(Stored data entries)
/-! ### The explicit multiplier -/

/-- **Explicit-multiplier form** of `cheapJetMultiples_of_twoPowPencilCheap`: for `k ≤ C(n,2)`,
`τ((det V · 2^{p(n)})·J_(n,k)) ≤ (n+2)^{a+15}` where `V` is the integer Vandermonde matrix on the
`m = C(n,2)+1` nodes `0, …, C(n,2)` (same proof; the multiplier is now named). [folklore] -/
theorem cheapJetMultiple_explicit (p : ℕ → ℕ) (a : ℕ)
    (hF : ∀ n : ℕ, constantFreeComplexity (C ((2 : ℤ) ^ p n) * ∑ σ : Equiv.Perm (Fin n),
        (X none : MvPolynomial (Option (Fin n × Fin n)) ℤ) ^
            (univ.filter (fun q : Fin n × Fin n => q.1 < q.2 ∧ σ q.2 < σ q.1)).card *
          ∏ i : Fin n, X (some (σ i, i))) ≤ n ^ a + a)
    (n k : ℕ) (hk : k < n * (n - 1) / 2 + 1) :
    constantFreeComplexity
        ((((Matrix.vandermonde (fun i : Fin (n * (n - 1) / 2 + 1) => (i : ℤ))).det.toNat *
            2 ^ p n : ℕ) : ℤ) • jet n k) ≤ (n + 2) ^ (a + 15) := by
  -- the shifted pencil as a polynomial in `u`, its degree, and the jet as a coefficient
  set G := optionEquivLeft ℤ (Fin n × Fin n) (∑ σ : Equiv.Perm (Fin n),
      ((X none : MvPolynomial (Option (Fin n × Fin n)) ℤ) - 1) ^
          (univ.filter (fun q : Fin n × Fin n => q.1 < q.2 ∧ σ q.2 < σ q.1)).card *
        ∏ i : Fin n, X (some (σ i, i))) with hG
  set m := n * (n - 1) / 2 + 1 with hm
  have hdeg : G.natDegree < m := Nat.lt_succ_of_le (natDegree_shiftedPencil_le ℤ n)
  have hjet : jet n k = (-1 : ℤ) ^ k • G.coeff k := by
    have h := map_jet_eq_smul_coeff ℤ n k
    rw [Int.castRingHom_int, MvPolynomial.map_id] at h
    exact h
  have hX2 : 2 ≤ n + 2 := by omega
  -- the Vandermonde multiplier
  set V := Matrix.vandermonde (fun i : Fin m => (i : ℤ)) with hV
  have hDpos : 0 < V.det := det_vandermonde_nat_pos m
  set κ : Fin m := ⟨k, hk⟩ with hκ
  -- the specialised multiples and the identity `M·J = Σ_i C(± adj_{k,i}) · (2^p P_n)(i-1; X)`
  set F := C ((2 : ℤ) ^ p n) * ∑ σ : Equiv.Perm (Fin n),
      (X none : MvPolynomial (Option (Fin n × Fin n)) ℤ) ^
          (univ.filter (fun q : Fin n × Fin n => q.1 < q.2 ∧ σ q.2 < σ q.1)).card *
        ∏ i : Fin n, X (some (σ i, i)) with hFdef
  have hId : ((V.det.toNat * 2 ^ p n : ℕ) : ℤ) • jet n k =
      ∑ i : Fin m, C ((-1) ^ k * V.adjugate κ i) *
        aeval (fun o : Option (Fin n × Fin n) => o.elim (C ((i : ℤ) - 1)) X) F := by
    have hA := det_vandermonde_mul_coeff_eq_sum G hdeg κ
    have hcast : ((V.det.toNat * 2 ^ p n : ℕ) : ℤ) = 2 ^ p n * V.det := by
      push_cast
      rw [Int.toNat_of_nonneg hDpos.le]
      ring
    have hterm : ∀ i : Fin m, C ((-1) ^ k * V.adjugate κ i) *
        aeval (fun o : Option (Fin n × Fin n) => o.elim (C ((i : ℤ) - 1)) X) F =
          C ((-1 : ℤ) ^ k * 2 ^ p n) * ((V.adjugate κ i : MvPolynomial (Fin n × Fin n) ℤ) *
            G.eval ((i : ℕ) : MvPolynomial (Fin n × Fin n) ℤ)) := by
      intro i
      rw [hFdef, aeval_elim_twoPowPencil, ← hG]
      have e1 : (C (i : ℤ) : MvPolynomial (Fin n × Fin n) ℤ) = ((i : ℕ) : MvPolynomial (Fin n × Fin n) ℤ) :=
        map_natCast C i
      rw [e1]
      simp only [map_mul, eq_intCast]
      ring
    rw [Finset.sum_congr rfl fun i _ => hterm i, ← Finset.mul_sum, ← hA, hcast, hjet, smul_smul,
      MvPolynomial.smul_eq_C_mul]
    have hκk : ((κ : ℕ)) = k := rfl
    rw [hκk]
    simp only [map_mul, eq_intCast]
    ring
  rw [hId]
  -- cost of one term
  have hmX : m + 1 ≤ (n + 2) ^ 2 := nodes_le_sq n
  have hterm : ∀ i : Fin m, constantFreeComplexity (C ((-1) ^ k * V.adjugate κ i) *
      aeval (fun o : Option (Fin n × Fin n) => o.elim (C ((i : ℤ) - 1)) X) F) ≤
        18 * (n + 2) ^ (a + 8) + 1 := by
    intro i
    refine (constantFreeComplexity_mul_le _ _).trans (Nat.add_le_add_right ?_ 1)
    have h1 : constantFreeComplexity (C ((-1) ^ k * V.adjugate κ i) :
        MvPolynomial (Fin n × Fin n) ℤ) ≤ 4 * (m + 1) ^ 4 + m * m * (5 * m + 2) + 1 :=
      (constantFreeComplexity_C_neg_one_pow_mul_le k _).trans
        (Nat.add_le_add_right (constantFreeComplexity_C_adjugate_vandermonde_le m κ i) 1)
    have h2 : constantFreeComplexity
        (aeval (fun o : Option (Fin n × Fin n) => o.elim (C ((i : ℤ) - 1)) X) F) ≤
          n ^ a + a + (3 * m + 1) := by
      refine (constantFreeComplexity_aeval_elim_le F _).trans (Nat.add_le_add (hF n) ?_)
      refine (constantFreeComplexity_C_intCast_le_log _).trans ?_
      have habs : (((i : ℕ) : ℤ) - 1).natAbs ≤ (i : ℕ) + 1 := by omega
      have hlog : Nat.log 2 ((((i : ℕ) : ℤ) - 1).natAbs) ≤ m :=
        (Nat.log_le_self 2 _).trans (habs.trans (Nat.succ_le_of_lt i.isLt))
      omega
    -- everything in powers of `X = n + 2`
    have hXa1 : n ^ a ≤ (n + 2) ^ a := Nat.pow_le_pow_left (by omega) _
    have hXa2 : a ≤ (n + 2) ^ a := le_trans (Nat.lt_two_pow_self).le (Nat.pow_le_pow_left hX2 _)
    have hm1 : (m + 1) ^ 4 ≤ (n + 2) ^ 8 := by
      calc (m + 1) ^ 4 ≤ ((n + 2) ^ 2) ^ 4 := Nat.pow_le_pow_left hmX 4
        _ = (n + 2) ^ 8 := by rw [← pow_mul]
    have hm2 : m * m ≤ (n + 2) ^ 4 := by
      calc m * m ≤ (n + 2) ^ 2 * (n + 2) ^ 2 := Nat.mul_le_mul (by omega) (by omega)
        _ = (n + 2) ^ 4 := by rw [← pow_add]
    have hm3 : 5 * m + 2 ≤ 6 * (n + 2) ^ 2 := by nlinarith
    have hm4 : m * m * (5 * m + 2) ≤ 6 * (n + 2) ^ 8 := by
      calc m * m * (5 * m + 2) ≤ (n + 2) ^ 4 * (6 * (n + 2) ^ 2) := Nat.mul_le_mul hm2 hm3
        _ = 6 * ((n + 2) ^ 4 * (n + 2) ^ 2) := by ring
        _ ≤ 6 * ((n + 2) ^ 4 * (n + 2) ^ 4) :=
            Nat.mul_le_mul_left _ (Nat.mul_le_mul_left _ (Nat.pow_le_pow_right (by omega) (by omega)))
        _ = 6 * (n + 2) ^ 8 := by rw [← pow_add]
    have hm5 : 3 * m + 1 ≤ 4 * (n + 2) ^ 8 := by
      have : (n + 2) ^ 2 ≤ (n + 2) ^ 8 := Nat.pow_le_pow_right (by omega) (by omega)
      omega
    have hp1 : (n + 2) ^ a ≤ (n + 2) ^ (a + 8) := Nat.pow_le_pow_right (by omega) (by omega)
    have hp2 : (n + 2) ^ 8 ≤ (n + 2) ^ (a + 8) := Nat.pow_le_pow_right (by omega) (by omega)
    omega
  -- sum of the `m` terms
  refine (constantFreeComplexity_finset_sum_le _ _).trans ?_
  rw [Finset.card_univ, Fintype.card_fin]
  have hsum : ∑ i : Fin m, constantFreeComplexity (C ((-1) ^ k * V.adjugate κ i) *
      aeval (fun o : Option (Fin n × Fin n) => o.elim (C ((i : ℤ) - 1)) X) F) ≤
        m * (18 * (n + 2) ^ (a + 8) + 1) := by
    refine (Finset.sum_le_sum fun i _ => hterm i).trans ?_
    rw [Finset.sum_const, Finset.card_univ, Fintype.card_fin, smul_eq_mul]
  have hm0 : m ≤ (n + 2) ^ 2 := by omega
  have hfin : m * (18 * (n + 2) ^ (a + 8) + 1) + m ≤ 20 * (n + 2) ^ (a + 10) := by
    have e : (n + 2) ^ (a + 10) = (n + 2) ^ 2 * (n + 2) ^ (a + 8) := by rw [← pow_add]; ring_nf
    have h1 : 1 ≤ (n + 2) ^ (a + 8) := Nat.one_le_pow _ _ (by omega)
    rw [e]
    nlinarith
  have h20 : 20 * (n + 2) ^ (a + 10) ≤ (n + 2) ^ (a + 15) := by
    have h5 : 20 ≤ (n + 2) ^ 5 := le_trans (by norm_num) (Nat.pow_le_pow_left hX2 5)
    calc 20 * (n + 2) ^ (a + 10) ≤ (n + 2) ^ 5 * (n + 2) ^ (a + 10) := Nat.mul_le_mul_right _ h5
      _ = (n + 2) ^ (a + 15) := by rw [← pow_add]; ring_nf
  omega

> _To do_: Your task is to copy each line of the entries that includes the word "Fintype".

> _Completed task_:
  rw [Finset.card_univ, Fintype.card_fin]
    rw [Finset.sum_const, Finset.card_univ, Fintype.card_fin, smul_eq_mul]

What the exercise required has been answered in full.